(Collected data entries)
/-- **`SemistableModularDatum` from CDT Thm. 7.2.1, Thm. 7.2.2, Lemma 7.2.3 and the
Shepherd-Barron–Taylor auxiliary curve**
(`BCDT.exists_isTorsionGaloisRep_five_and_surjective_three`, which implies the `3`–`5` switch;
glue `BCDT.CDT_theorem_7_1_2_of_CDT721_722_723_auxiliaryCurve`, PROVED).  CONDITIONAL on the
four named facts. [cite: ConradDiamondTaylor1999, Thm. 7.1.2 (proof, p. 556)]
[cite: BCDTJAMS2001, §2.2] -/
theorem semistableModularDatum_of_CDT721_722_723_auxiliaryCurve (h721 : BCDT.CDT_theorem_7_2_1)
    (h722 : BCDT.CDT_theorem_7_2_2) (h723 : BCDT.CDT_lemma_7_2_3_isModular)
    (hE : BCDT.exists_isTorsionGaloisRep_five_and_surjective_three) :
    ∀ (W : WeierstrassCurve ℚ) [W.IsElliptic] [W.IsGloballyMinimal]
      [NeZero (W.conductorNorm ℤ)],
      W.IsSemistable ℤ → Nonempty (ModularParametrizationData W (W.conductorNorm ℤ)) :=
  semistableModularDatum_of_CDT_theorem_7_1_2
    (BCDT.CDT_theorem_7_1_2_of_CDT721_722_723_auxiliaryCurve h721 h722 h723 hE)

/-- **`SemistableModularDatum` from the Modularity Theorem** (`exists_isNewformOf`,
Breuil–Conrad–Diamond–Taylor 2001 Thm. A; only its semistable case is used), through the tree's
`nonempty_modularParametrizationData_of_isSemistable_of_exists_isNewformOf`.  CONDITIONAL on
`exists_isNewformOf`. [cite: BCDTJAMS2001, Thm. A] -/
theorem semistableModularDatum_of_exists_isNewformOf (hmod : exists_isNewformOf) :
    ∀ (W : WeierstrassCurve ℚ) [W.IsElliptic] [W.IsGloballyMinimal]
      [NeZero (W.conductorNorm ℤ)],
      W.IsSemistable ℤ → Nonempty (ModularParametrizationData W (W.conductorNorm ℤ)) :=
  fun W _ _ _ hW ↦
    nonempty_modularParametrizationData_of_isSemistable_of_exists_isNewformOf hmod W hW

/-- **`SemistableModularDatum` is the semistable slice of the sibling route item
`ModularDatumExists`** (stmt-ABC-15126, definitionally the named fact
`nonempty_modularParametrizationData`, BCDT Thm. A in datum form): forget semistability (as in
`DegreePrimesPolyBounded.semistableModularDatum_of_modularDatumExists`, restated in this
namespace next to the other feeds). [cite: BCDTJAMS2001, Thm. A with (6) of p. 845] -/
theorem semistableModularDatum_of_modularDatumExists
    (hmod : Summit.ABC.ABC.Theses.IsogenyGlueCongruence.ModularDatumExists) :
    ∀ (W : WeierstrassCurve ℚ) [W.IsElliptic] [W.IsGloballyMinimal]
      [NeZero (W.conductorNorm ℤ)],
      W.IsSemistable ℤ → Nonempty (ModularParametrizationData W (W.conductorNorm ℤ)) :=
  fun W _ _ _ _ ↦ hmod W

/-! ### Where the item sits: the modularity content of the K-line, the U-line and the A-line -/

/-- **Granted the Mazur–Kenku comparison, `DegreePrimeCongruence` (the modular input of the
K-line, stmt-ABC-14828) is EQUIVALENT to `SemistableModularDatum`.**  `MazurKenkuBound`
(stmt-ABC-15125) is definitionally `PastenShimura2024_minimalDegree_le_163_mul`, and the
tree's `degreePrimeCongruence_iff_semistableModularity` says that, granted it,
`DegreePrimeCongruence` is exactly semistable modularity; compose with
`semistableModularDatum_iff_forall_isModular`. [cite: PastenShimura2024, §3 p. 13] -/
theorem degreePrimeCongruence_iff_semistableModularDatum
    (hMK : Summit.ABC.ABC.Theses.IsogenyGlueCongruence.MazurKenkuBound) :
    Summit.ABC.ABC.Theses.IsogenyGlueCongruence.DegreePrimeCongruence ↔
      ∀ (W : WeierstrassCurve ℚ) [W.IsElliptic] [W.IsGloballyMinimal]
        [NeZero (W.conductorNorm ℤ)],
        W.IsSemistable ℤ → Nonempty (ModularParametrizationData W (W.conductorNorm ℤ)) :=
  (degreePrimeCongruence_iff_semistableModularity hMK).trans
    semistableModularDatum_iff_forall_isModular.symm

/-- **K-line glue over the two route items: `MazurKenkuBound → SemistableModularDatum →
DegreePrimeCongruence`** — the tree's `degreePrimeCongruenceOfMazurKenku_proof`
(`MazurKenkuBound → ModularDatumExists → DegreePrimeCongruence`) with its modularity
hypothesis weakened from all of BCDT Thm. A to the semistable slice; the `←` half of
`degreePrimeCongruence_iff_semistableModularDatum`. [cite: PastenShimura2024, §3 p. 13] -/
theorem degreePrimeCongruence_of_mazurKenkuBound_of_semistableModularDatum
    (hMK : Summit.ABC.ABC.Theses.IsogenyGlueCongruence.MazurKenkuBound)
    (h : ∀ (W : WeierstrassCurve ℚ) [W.IsElliptic] [W.IsGloballyMinimal]
      [NeZero (W.conductorNorm ℤ)],
      W.IsSemistable ℤ → Nonempty (ModularParametrizationData W (W.conductorNorm ℤ))) :
    Summit.ABC.ABC.Theses.IsogenyGlueCongruence.DegreePrimeCongruence :=
  (degreePrimeCongruence_iff_semistableModularDatum hMK).mpr h

/-- **U-line height glue over the two route items: `MazurKenkuBound → SemistableModularDatum
→ SemistableHeightPolyBound`** (`h_F(E) ≤ c · N_E²` for semistable `E/ℚ`) — the tree's
`semistableHeightPolyBound_of_semistableModularDatum_of_mazurKenku` ((EqHDeg), Pasten's
Thm. 5.5 — proved —, Shafarevich below the threshold; Murty–Pasten 2013 Thm. 1.1 in substance)
with its two hypotheses spelled as route items. [cite: MurtyPasten2013, Thm 1.1]
[cite: PastenShimura2024, §3 p. 13] -/
theorem semistableHeightPolyBound_of_mazurKenkuBound_of_semistableModularDatum
    (hMK : Summit.ABC.ABC.Theses.IsogenyGlueCongruence.MazurKenkuBound)
    (h : ∀ (W : WeierstrassCurve ℚ) [W.IsElliptic] [W.IsGloballyMinimal]
      [NeZero (W.conductorNorm ℤ)],
      W.IsSemistable ℤ → Nonempty (ModularParametrizationData W (W.conductorNorm ℤ))) :
    Summit.ABC.ABC.Theses.IsogenyGlueCongruence.SemistableHeightPolyBound :=
  semistableHeightPolyBound_of_semistableModularDatum_of_mazurKenku h hMK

** What is expected **
Reproduce the records above with every character intact.

** Result of the task **
/-- **`SemistableModularDatum` from CDT Thm. 7.2.1, Thm. 7.2.2, Lemma 7.2.3 and the
Shepherd-Barron–Taylor auxiliary curve**
(`BCDT.exists_isTorsionGaloisRep_five_and_surjective_three`, which implies the `3`–`5` switch;
glue `BCDT.CDT_theorem_7_1_2_of_CDT721_722_723_auxiliaryCurve`, PROVED).  CONDITIONAL on the
four named facts. [cite: ConradDiamondTaylor1999, Thm. 7.1.2 (proof, p. 556)]
[cite: BCDTJAMS2001, §2.2] -/
theorem semistableModularDatum_of_CDT721_722_723_auxiliaryCurve (h721 : BCDT.CDT_theorem_7_2_1)
    (h722 : BCDT.CDT_theorem_7_2_2) (h723 : BCDT.CDT_lemma_7_2_3_isModular)
    (hE : BCDT.exists_isTorsionGaloisRep_five_and_surjective_three) :
    ∀ (W : WeierstrassCurve ℚ) [W.IsElliptic] [W.IsGloballyMinimal]
      [NeZero (W.conductorNorm ℤ)],
      W.IsSemistable ℤ → Nonempty (ModularParametrizationData W (W.conductorNorm ℤ)) :=
  semistableModularDatum_of_CDT_theorem_7_1_2
    (BCDT.CDT_theorem_7_1_2_of_CDT721_722_723_auxiliaryCurve h721 h722 h723 hE)

/-- **`SemistableModularDatum` from the Modularity Theorem** (`exists_isNewformOf`,
Breuil–Conrad–Diamond–Taylor 2001 Thm. A; only its semistable case is used), through the tree's
`nonempty_modularParametrizationData_of_isSemistable_of_exists_isNewformOf`.  CONDITIONAL on
`exists_isNewformOf`. [cite: BCDTJAMS2001, Thm. A] -/
theorem semistableModularDatum_of_exists_isNewformOf (hmod : exists_isNewformOf) :
    ∀ (W : WeierstrassCurve ℚ) [W.IsElliptic] [W.IsGloballyMinimal]
      [NeZero (W.conductorNorm ℤ)],
      W.IsSemistable ℤ → Nonempty (ModularParametrizationData W (W.conductorNorm ℤ)) :=
  fun W _ _ _ hW ↦
    nonempty_modularParametrizationData_of_isSemistable_of_exists_isNewformOf hmod W hW

/-- **`SemistableModularDatum` is the semistable slice of the sibling route item
`ModularDatumExists`** (stmt-ABC-15126, definitionally the named fact
`nonempty_modularParametrizationData`, BCDT Thm. A in datum form): forget semistability (as in
`DegreePrimesPolyBounded.semistableModularDatum_of_modularDatumExists`, restated in this
namespace next to the other feeds). [cite: BCDTJAMS2001, Thm. A with (6) of p. 845] -/
theorem semistableModularDatum_of_modularDatumExists
    (hmod : Summit.ABC.ABC.Theses.IsogenyGlueCongruence.ModularDatumExists) :
    ∀ (W : WeierstrassCurve ℚ) [W.IsElliptic] [W.IsGloballyMinimal]
      [NeZero (W.conductorNorm ℤ)],
      W.IsSemistable ℤ → Nonempty (ModularParametrizationData W (W.conductorNorm ℤ)) :=
  fun W _ _ _ _ ↦ hmod W

/-! ### Where the item sits: the modularity content of the K-line, the U-line and the A-line -/

/-- **Granted the Mazur–Kenku comparison, `DegreePrimeCongruence` (the modular input of the
K-line, stmt-ABC-14828) is EQUIVALENT to `SemistableModularDatum`.**  `MazurKenkuBound`
(stmt-ABC-15125) is definitionally `PastenShimura2024_minimalDegree_le_163_mul`, and the
tree's `degreePrimeCongruence_iff_semistableModularity` says that, granted it,
`DegreePrimeCongruence` is exactly semistable modularity; compose with
`semistableModularDatum_iff_forall_isModular`. [cite: PastenShimura2024, §3 p. 13] -/
theorem degreePrimeCongruence_iff_semistableModularDatum
    (hMK : Summit.ABC.ABC.Theses.IsogenyGlueCongruence.MazurKenkuBound) :
    Summit.ABC.ABC.Theses.IsogenyGlueCongruence.DegreePrimeCongruence ↔
      ∀ (W : WeierstrassCurve ℚ) [W.IsElliptic] [W.IsGloballyMinimal]
        [NeZero (W.conductorNorm ℤ)],
        W.IsSemistable ℤ → Nonempty (ModularParametrizationData W (W.conductorNorm ℤ)) :=
  (degreePrimeCongruence_iff_semistableModularity hMK).trans
    semistableModularDatum_iff_forall_isModular.symm

/-- **K-line glue over the two route items: `MazurKenkuBound → SemistableModularDatum →
DegreePrimeCongruence`** — the tree's `degreePrimeCongruenceOfMazurKenku_proof`
(`MazurKenkuBound → ModularDatumExists → DegreePrimeCongruence`) with its modularity
hypothesis weakened from all of BCDT Thm. A to the semistable slice; the `←` half of
`degreePrimeCongruence_iff_semistableModularDatum`. [cite: PastenShimura2024, §3 p. 13] -/
theorem degreePrimeCongruence_of_mazurKenkuBound_of_semistableModularDatum
    (hMK : Summit.ABC.ABC.Theses.IsogenyGlueCongruence.MazurKenkuBound)
    (h : ∀ (W : WeierstrassCurve ℚ) [W.IsElliptic] [W.IsGloballyMinimal]
      [NeZero (W.conductorNorm ℤ)],
      W.IsSemistable ℤ → Nonempty (ModularParametrizationData W (W.conductorNorm ℤ))) :
    Summit.ABC.ABC.Theses.IsogenyGlueCongruence.DegreePrimeCongruence :=
  (degreePrimeCongruence_iff_semistableModularDatum hMK).mpr h

/-- **U-line height glue over the two route items: `MazurKenkuBound → SemistableModularDatum
→ SemistableHeightPolyBound`** (`h_F(E) ≤ c · N_E²` for semistable `E/ℚ`) — the tree's
`semistableHeightPolyBound_of_semistableModularDatum_of_mazurKenku` ((EqHDeg), Pasten's
Thm. 5.5 — proved —, Shafarevich below the threshold; Murty–Pasten 2013 Thm. 1.1 in substance)
with its two hypotheses spelled as route items. [cite: MurtyPasten2013, Thm 1.1]
[cite: PastenShimura2024, §3 p. 13] -/
theorem semistableHeightPolyBound_of_mazurKenkuBound_of_semistableModularDatum
    (hMK : Summit.ABC.ABC.Theses.IsogenyGlueCongruence.MazurKenkuBound)
    (h : ∀ (W : WeierstrassCurve ℚ) [W.IsElliptic] [W.IsGloballyMinimal]
      [NeZero (W.conductorNorm ℤ)],
      W.IsSemistable ℤ → Nonempty (ModularParametrizationData W (W.conductorNorm ℤ))) :
    Summit.ABC.ABC.Theses.IsogenyGlueCongruence.SemistableHeightPolyBound :=
  semistableHeightPolyBound_of_semistableModularDatum_of_mazurKenku h hMK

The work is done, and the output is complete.